Check out Uses of Amines for more.

Amines - Key takeaways

  • An amine is an organic derivative of ammonia, in which one or more of the hydrogen atoms has been replaced by a hydrocarbon group.
  • Amines can be classified as primary, secondary, or tertiary.
    • Primary amines have one hydrogen atom replaced by an organic group. They have the general formula NH2R.

    • Secondary amines have two hydrogen atoms replaced by organic groups. They have the general formula NHR2.

    • Tertiary amines have all three hydrogen atoms replaced by organic groups. They have the general formula NR3.

  • An amine bonded to aliphatic organic groups is an aliphatic amine, whilst an amine bonded to a benzene ring is an aromatic amine.
  • Amines are named using the suffix -amine or the prefix amino-.
  • Amines are polar molecules. They have relatively high melting and boiling points and short-chain amines are soluble in water.
  • Amines act as weak bases. The relative strength of an amine as a base depends on the availability of the nitrogen atom's lone pair of electrons.
  • Amines play important roles in the body, in drugs, and as disinfectants.

Amines

An amine is an organic derivative of ammonia, meaning one or more of ammonia's hydrogen atoms is replaced with an organic group.
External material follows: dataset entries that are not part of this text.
import Summits.RiemannHypothesis.RiemannHypothesis.Theorems.WeilGroundStateGroundStatesConvergeToXiRenormBlowup
import Literature.NumberTheory.LFunctions.WeilGroundStateRealZerosProofs
import HarnessLib

/-!
# `WeilGroundState.GroundStatesConvergeToXi` — the renormalised overlaps converge when the
constants are bounded (crux item stmt-RiemannHypothesis-1527, route route-RiemannHypothesis-WeilGroundState;
line `Sketch`, lead c5; `--supports`; preliminaries for `…MinimalRenorm.lean`)

RH-free.  For ground states `u_k` at windows `a_k → ∞` and scalars `c_k` with `c_k û_k → ξ` locally
uniformly on the open strip and `‖c_k‖ ≤ M` eventually, the renormalised overlaps with the window
kernels converge: `c_k ⟨u_k, φ_{a_k}⟩ → ‖Φ‖₂²` (`tendsto_renorm_overlap_of_norm_le`) — the
two-sided version of the core estimate `exists_eventually_norm_overlap_ge` of
`…RenormBlowupOverlap` (Parseval splitting on the critical line, bulk on a frequency window where
`c_k 𝓕u_k → Ξ` uniformly, tail by AM–GM with `∫|𝓕u_k|² = 1`).  Plus two bookkeeping lemmas
(`exists_nat_setIntegral_compl_Icc_le`, `mul_tail_le_of_params`).  No new definitions.
-/

noncomputable section

set_option linter.dupNamespace false

open scoped Topology Real ComplexConjugate FourierTransform
open Filter Set MeasureTheory Complex

namespace Summit.RiemannHypothesis.RiemannHypothesis.Theorems.GroundStatesConvergeToXi

open Literature.NumberTheory.LFunctions

/-! ## The renormalised overlaps converge when the constants are bounded -/

/-- Tails of an integrable function on `ℝ`: for `δ > 0` there is `R ∈ ℕ`, `R ≥ 1`, with
`∫_{[-R,R]ᶜ} g ≤ δ`. [folklore] -/
theorem exists_nat_setIntegral_compl_Icc_le {g : ℝ → ℝ} (hgi : Integrable g) {δ : ℝ} (hδ : 0 < δ) :
    ∃ R : ℕ, 1 ≤ R ∧ ∫ ξ in (Icc (-(R : ℝ)) R)ᶜ, g ξ ≤ δ := by
  set J : ℝ := ∫ ξ, g ξ with hJdef
  have hcompl : ∀ n : ℕ, ∫ ξ in (Icc (-(n : ℝ)) n)ᶜ, g ξ = J - ∫ ξ in Icc (-(n : ℝ)) n, g ξ := by
    intro n
    have := integral_add_compl (measurableSet_Icc (a := -(n : ℝ)) (b := n)) hgi
    rw [hJdef]; linarith
  have htail : Tendsto (fun n : ℕ => ∫ ξ in (Icc (-(n : ℝ)) n)ᶜ, g ξ) atTop (𝓝 0) := by
    have hmono : Monotone fun n : ℕ => Icc (-(n : ℝ)) n := by
      intro m n hmn
      have h : (m : ℝ) ≤ n := by exact_mod_cast hmn
      exact Icc_subset_Icc (by linarith) h
    have hU : (⋃ n : ℕ, Icc (-(n : ℝ)) n) = univ := by
      refine eq_univ_of_forall fun x => ?_
      obtain ⟨n, hn⟩ := exists_nat_ge |x|
      exact mem_iUnion.2 ⟨n, abs_le.1 hn⟩
    have h1 := tendsto_setIntegral_of_monotone (μ := volume) (f := g)
      (fun n : ℕ => (measurableSet_Icc : MeasurableSet (Icc (-(n : ℝ)) n))) hmono
      (by rw [hU]; exact hgi.integrableOn)
    rw [hU, setIntegral_univ] at h1
    have h2 := (tendsto_const_nhds (x := J)).sub h1
    rw [← hJdef, sub_self] at h2
    refine h2.congr fun n => ?_
    rw [hcompl n]
  obtain ⟨R, hRtail, hR1⟩ := ((htail.eventually (ge_mem_nhds hδ)).and (eventually_ge_atTop 1)).exists
  exact ⟨R, hR1, hRtail⟩

/-- Bookkeeping for the tail estimate: with `θ = ε/(8M)`, `δ₁ ≤ ε²/(128M²)` and
`η ≤ ε²/(128M²(πD²+1))`, a quantity `T ≤ θ/2 + δ₁/θ + πD²η/θ` has `M T ≤ 3ε/16`. [folklore] -/
theorem mul_tail_le_of_params {ε M D δ₁ η T : ℝ} (hε : 0 < ε) (hM : 0 < M)
    (hδ : δ₁ ≤ ε ^ 2 / (128 * M ^ 2)) (hη : η ≤ ε ^ 2 / (128 * M ^ 2 * (π * D ^ 2 + 1)))
    (hT : T ≤ ε / (8 * M) / 2 + δ₁ / (ε / (8 * M)) + π * D ^ 2 * η / (ε / (8 * M))) :
    M * T ≤ 3 * ε / 16 := by
  have hm1 : M * (ε / (8 * M) / 2) = ε / 16 := by field_simp; ring
  have hm2 : M * (δ₁ / (ε / (8 * M))) ≤ ε / 16 := by
    calc M * (δ₁ / (ε / (8 * M))) = 8 * M ^ 2 * δ₁ / ε := by field_simp
      _ ≤ 8 * M ^ 2 * (ε ^ 2 / (128 * M ^ 2)) / ε := by gcongr
      _ = ε / 16 := by field_simp; ring
  have hm3 : M * (π * D ^ 2 * η / (ε / (8 * M))) ≤ ε / 16 := by
    have key : π * D ^ 2 / (π * D ^ 2 + 1) ≤ 1 :=
      div_le_one_of_le₀ (by linarith) (by positivity)
    calc M * (π * D ^ 2 * η / (ε / (8 * M))) = 8 * M ^ 2 * π * D ^ 2 * η / ε := by field_simp
      _ ≤ 8 * M ^ 2 * π * D ^ 2 * (ε ^ 2 / (128 * M ^ 2 * (π * D ^ 2 + 1))) / ε := by gcongr
      _ = ε / 16 * (π * D ^ 2 / (π * D ^ 2 + 1)) := by field_simp; ring
      _ ≤ ε / 16 * 1 := by gcongr
      _ = ε / 16 := mul_one _
  calc M * T ≤ M * (ε / (8 * M) / 2 + δ₁ / (ε / (8 * M)) + π * D ^ 2 * η / (ε / (8 * M))) :=
        mul_le_mul_of_nonneg_left hT hM.le
    _ = M * (ε / (8 * M) / 2) + M * (δ₁ / (ε / (8 * M))) + M * (π * D ^ 2 * η / (ε / (8 * M))) := by
        ring
    _ ≤ ε / 16 + ε / 16 + ε / 16 := add_le_add_three hm1.le hm2 hm3
    _ = 3 * ε / 16 := by ring

set_option maxHeartbeats 400000 in
/-- **`c_k ⟨u_k, φ_{a_k}⟩ → ‖Φ‖₂²` for bounded constants (RH-free).**  Let `u_k` be ground states
at windows `a_k → ∞` and `c_k` scalars with `c_k û_k → ξ` locally uniformly on the open strip and
`‖c_k‖ ≤ M`.  Then `c_k ∫ u_k conj φ_{a_k} → ∫‖Φ‖²`.  (Two-sided version of the core estimate
`exists_eventually_norm_overlap_ge` of `…RenormBlowupOverlap`: Parseval splitting, bulk on a
frequency window where `c_k𝓕u_k → Ξ` uniformly, tail by AM–GM with `∫|𝓕u_k|² = 1`.) [folklore] -/
theorem tendsto_renorm_overlap_of_norm_le {a : ℕ → ℝ} {u : ℕ → ℝ → ℂ} {c : ℕ → ℂ}
    (ha : Tendsto a atTop atTop) (hu : ∀ k, IsWeilGroundState (a k) (u k))
    (hlim : TendstoLocallyUniformlyOn (fun k s => c k * weilMellin (u k) s) riemannXi atTop
      {s : ℂ | 0 < s.re ∧ s.re < 1}) (hM : ∃ M : ℝ, ∀ᶠ k in atTop, ‖c k‖ ≤ M) :
    Tendsto (fun k => c k * ∫ t, u k t * conj ((2 : ℂ) * LagariasMontague.Psic (2 * t) *
        ((Literature.Analysis.Calculus.cutoff (a k) t : ℝ) : ℂ))) atTop
      (𝓝 (((∫ t : ℝ, ‖(2 : ℂ) * LagariasMontague.Psic (2 * t)‖ ^ 2 : ℝ) : ℂ))) := by
  -- adapted from `exists_eventually_norm_overlap_ge` (…RenormBlowupOverlap.lean, lead c3)
  obtain ⟨M₀, hM₀⟩ := hM
  set M : ℝ := max M₀ 1 with hMdef
  have hM1 : 1 ≤ M := le_max_right _ _
  have hM : 0 < M := lt_of_lt_of_le one_pos hM1
  have hcM : ∀ᶠ k in atTop, ‖c k‖ ≤ M := hM₀.mono fun k hk => hk.trans (le_max_left _ _)
  set φ : ℝ → ℝ → ℂ := fun A t => (2 : ℂ) * LagariasMontague.Psic (2 * t) *
    ((Literature.Analysis.Calculus.cutoff A t : ℝ) : ℂ) with hφdef
  set g : ℝ → ℝ := fun ξ => ‖riemannXi (1 / 2 + ((2 * π * ξ : ℝ) : ℂ) * I)‖ ^ 2 with hgdef
  set η : ℝ → ℝ := fun A => Real.exp (-(π / 4 * Real.exp (2 * (A - 1)))) with hηdef
  set B₁ : ℝ := LagariasMontague.fourierDecayConst + 1 with hB₁def
  have hB₁ : 0 < B₁ := by
    have := fourierDecayConst_nonneg; rw [hB₁def]; linarith
  obtain ⟨hgi, hJ, hJpos⟩ := integral_norm_sq_riemannXi_eq_and_pos
  set J : ℝ := ∫ ξ, g ξ with hJdef
  obtain ⟨D, hD0, hD⟩ := exists_norm_tail_fourier_overlap_le
  obtain ⟨E, hE0, hE⟩ := exists_norm_bulk_fourier_overlap_sub_le
  have hη0 : ∀ A, 0 < η A := fun A => Real.exp_pos _
  rw [← hJ, Metric.tendsto_nhds]
  intro ε hε
  -- parameters
  set θ : ℝ := ε / (8 * M) with hθdef
  have hθ0 : 0 < θ := by positivity
  set δ₁ : ℝ := min (ε / 8) (ε ^ 2 / (128 * M ^ 2)) with hδ₁def
  have hδ₁0 : 0 < δ₁ := by positivity
  -- tails of `g`: pick `R ≥ 1` with `∫_{[-R,R]ᶜ} g ≤ δ₁`
  obtain ⟨R, hR1, hRtail⟩ := exists_nat_setIntegral_compl_Icc_le hgi hδ₁0
  have hR0 : (0 : ℝ) ≤ R := by positivity
  set S : Set ℝ := Icc (-(R : ℝ)) R with hSdef
  have hS : MeasurableSet S := measurableSet_Icc
  set ε₁ : ℝ := ε / (32 * R * B₁ * (E + 1)) with hε₁def
  have hε₁0 : 0 < ε₁ := by positivity
  set ε₂ : ℝ := min ε₁ (ε ^ 2 / (128 * M ^ 2 * (π * D ^ 2 + 1))) with hε₂def
  have hε₂0 : 0 < ε₂ := by positivity
  have hηa : Tendsto (fun k => η (a k)) atTop (𝓝 0) := tendsto_superexp_zero.comp ha
  filter_upwards [ha.eventually (eventually_ge_atTop (1 : ℝ)),
    eventually_norm_fourier_sub_riemannXi_lt hlim R hε₁0,
    hηa.eventually (ge_mem_nhds hε₂0), hcM] with k hak hbulk hηk hcMk
  have hηk0 := hη0 (a k)
  obtain ⟨-, hP⟩ := overlap_eq_bulk_add_tail (hu k) hS
  have hT := hD (a k) hak (u k) (hu k) S hS θ hθ0
  have hBu := hE (a k) hak (u k) (hu k) (c k) R hR0 ε₁ hε₁0.le (fun ξ hξ => (hbulk ξ hξ).le)
  set bulk : ℂ := ∫ ξ in S, 𝓕 (u k) ξ * 𝓕⁻ (φ (a k)) ξ with hbulkdef
  set tail : ℂ := ∫ ξ in Sᶜ, 𝓕 (u k) ξ * 𝓕⁻ (φ (a k)) ξ with htaildef
  have hP' : (∫ t, u k t * conj (φ (a k) t)) = bulk + tail := hP
  have hT' : ‖tail‖ ≤ θ / 2 + 1 / (2 * θ) * (2 * (∫ ξ in Sᶜ, g ξ) + 2 * π * (D * η (a k)) ^ 2) := hT
  have hBu' : ‖c k * bulk - ((∫ ξ in S, g ξ : ℝ) : ℂ)‖ ≤ 2 * R * (B₁ * (ε₁ + η (a k))) * (E + 1) := hBu
  -- (1) the tail is small: `M ‖tail‖ ≤ 3ε/16`
  have htail_le : M * ‖tail‖ ≤ 3 * ε / 16 := by
    have h3 : (D * η (a k)) ^ 2 ≤ D ^ 2 * η (a k) := by
      have hη1 : η (a k) ≤ 1 := by
        rw [hηdef]
        exact Real.exp_le_one_iff.2 (by
          have := Real.exp_pos (2 * (a k - 1)); nlinarith [Real.pi_gt_three])
      rw [mul_pow]
      refine mul_le_mul_of_nonneg_left ?_ (by positivity)
      nlinarith
    have hRt : ∫ ξ in Sᶜ, g ξ ≤ δ₁ := hRtail
    have h4 : ‖tail‖ ≤ θ / 2 + δ₁ / θ + π * D ^ 2 * η (a k) / θ := by
      refine hT'.trans ?_
      have hθ' : 0 ≤ 1 / (2 * θ) := by positivity
      have h5 : 2 * (∫ ξ in Sᶜ, g ξ) + 2 * π * (D * η (a k)) ^ 2 ≤
          2 * δ₁ + 2 * π * (D ^ 2 * η (a k)) := by nlinarith [Real.pi_pos]
      have h6 := mul_le_mul_of_nonneg_left h5 hθ'
      have e : 1 / (2 * θ) * (2 * δ₁ + 2 * π * (D ^ 2 * η (a k))) =
          δ₁ / θ + π * D ^ 2 * η (a k) / θ := by
        field_simp
      linarith
    exact mul_tail_le_of_params hε hM (min_le_right _ _) (hηk.trans (min_le_right _ _)) h4
  -- (2) the bulk is close to `J_S`, and `J_S` is close to `J`
  have hbulk_le : ‖c k * bulk - ((∫ ξ in S, g ξ : ℝ) : ℂ)‖ ≤ ε / 8 := by
    have hη2 : η (a k) ≤ ε₁ := hηk.trans (min_le_left _ _)
    have h1 : 2 * R * (B₁ * (ε₁ + η (a k))) * (E + 1) ≤ 2 * R * (B₁ * (ε₁ + ε₁)) * (E + 1) := by
      gcongr
    have e : 2 * R * (B₁ * (ε₁ + ε₁)) * (E + 1) = ε / 8 := by
      rw [hε₁def]; field_simp; ring
    linarith
  have hJS : |(∫ ξ in S, g ξ) - J| ≤ ε / 8 := by
    have h1 : ∫ ξ in (Icc (-(R : ℝ)) R)ᶜ, g ξ = J - ∫ ξ in Icc (-(R : ℝ)) R, g ξ := by
      have := integral_add_compl (measurableSet_Icc (a := -(R : ℝ)) (b := R)) hgi
      rw [hJdef]; linarith
    have h2 : ∫ ξ in Sᶜ, g ξ ≤ δ₁ := hRtail
    have h3 : 0 ≤ ∫ ξ in Sᶜ, g ξ := setIntegral_nonneg hS.compl fun _ _ => by positivity
    have h4 : δ₁ ≤ ε / 8 := min_le_left _ _
    rw [hSdef] at h2 h3 ⊢
    rw [abs_le]
    constructor <;> linarith
  -- (3) combine
  rw [dist_eq_norm, hP', mul_add]
  have e1 : c k * bulk + c k * tail - ((J : ℝ) : ℂ) =
      (c k * bulk - ((∫ ξ in S, g ξ : ℝ) : ℂ)) + ((((∫ ξ in S, g ξ) - J : ℝ)) : ℂ) + c k * tail := by
    push_cast; ring
  rw [e1]
  have h2 : ‖c k * tail‖ ≤ M * ‖tail‖ := by
    rw [norm_mul]
    exact mul_le_mul_of_nonneg_right hcMk (norm_nonneg _)
  have h3 : ‖((((∫ ξ in S, g ξ) - J : ℝ)) : ℂ)‖ ≤ ε / 8 := by
    rw [Complex.norm_real, Real.norm_eq_abs]; exact hJS
  calc ‖(c k * bulk - ((∫ ξ in S, g ξ : ℝ) : ℂ)) + ((((∫ ξ in S, g ξ) - J : ℝ)) : ℂ) + c k * tail‖
      ≤ ‖c k * bulk - ((∫ ξ in S, g ξ : ℝ) : ℂ)‖ + ‖((((∫ ξ in S, g ξ) - J : ℝ)) : ℂ)‖ + ‖c k * tail‖ :=
        norm_add₃_le
    _ ≤ ε / 8 + ε / 8 + 3 * ε / 16 := by linarith
    _ < ε := by linarith

end Summit.RiemannHypothesis.RiemannHypothesis.Theorems.GroundStatesConvergeToXi

end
You typically name amines using the suffix -amine. However, if there is more than one amine group or any other functional group present, you use the prefix -amino

The formula for an amine depends on the type of amine you are dealing with. Primary amines have the general formula NH2R, secondary amines have the general formula NHR2 and tertiary amines have the general formula NHR3.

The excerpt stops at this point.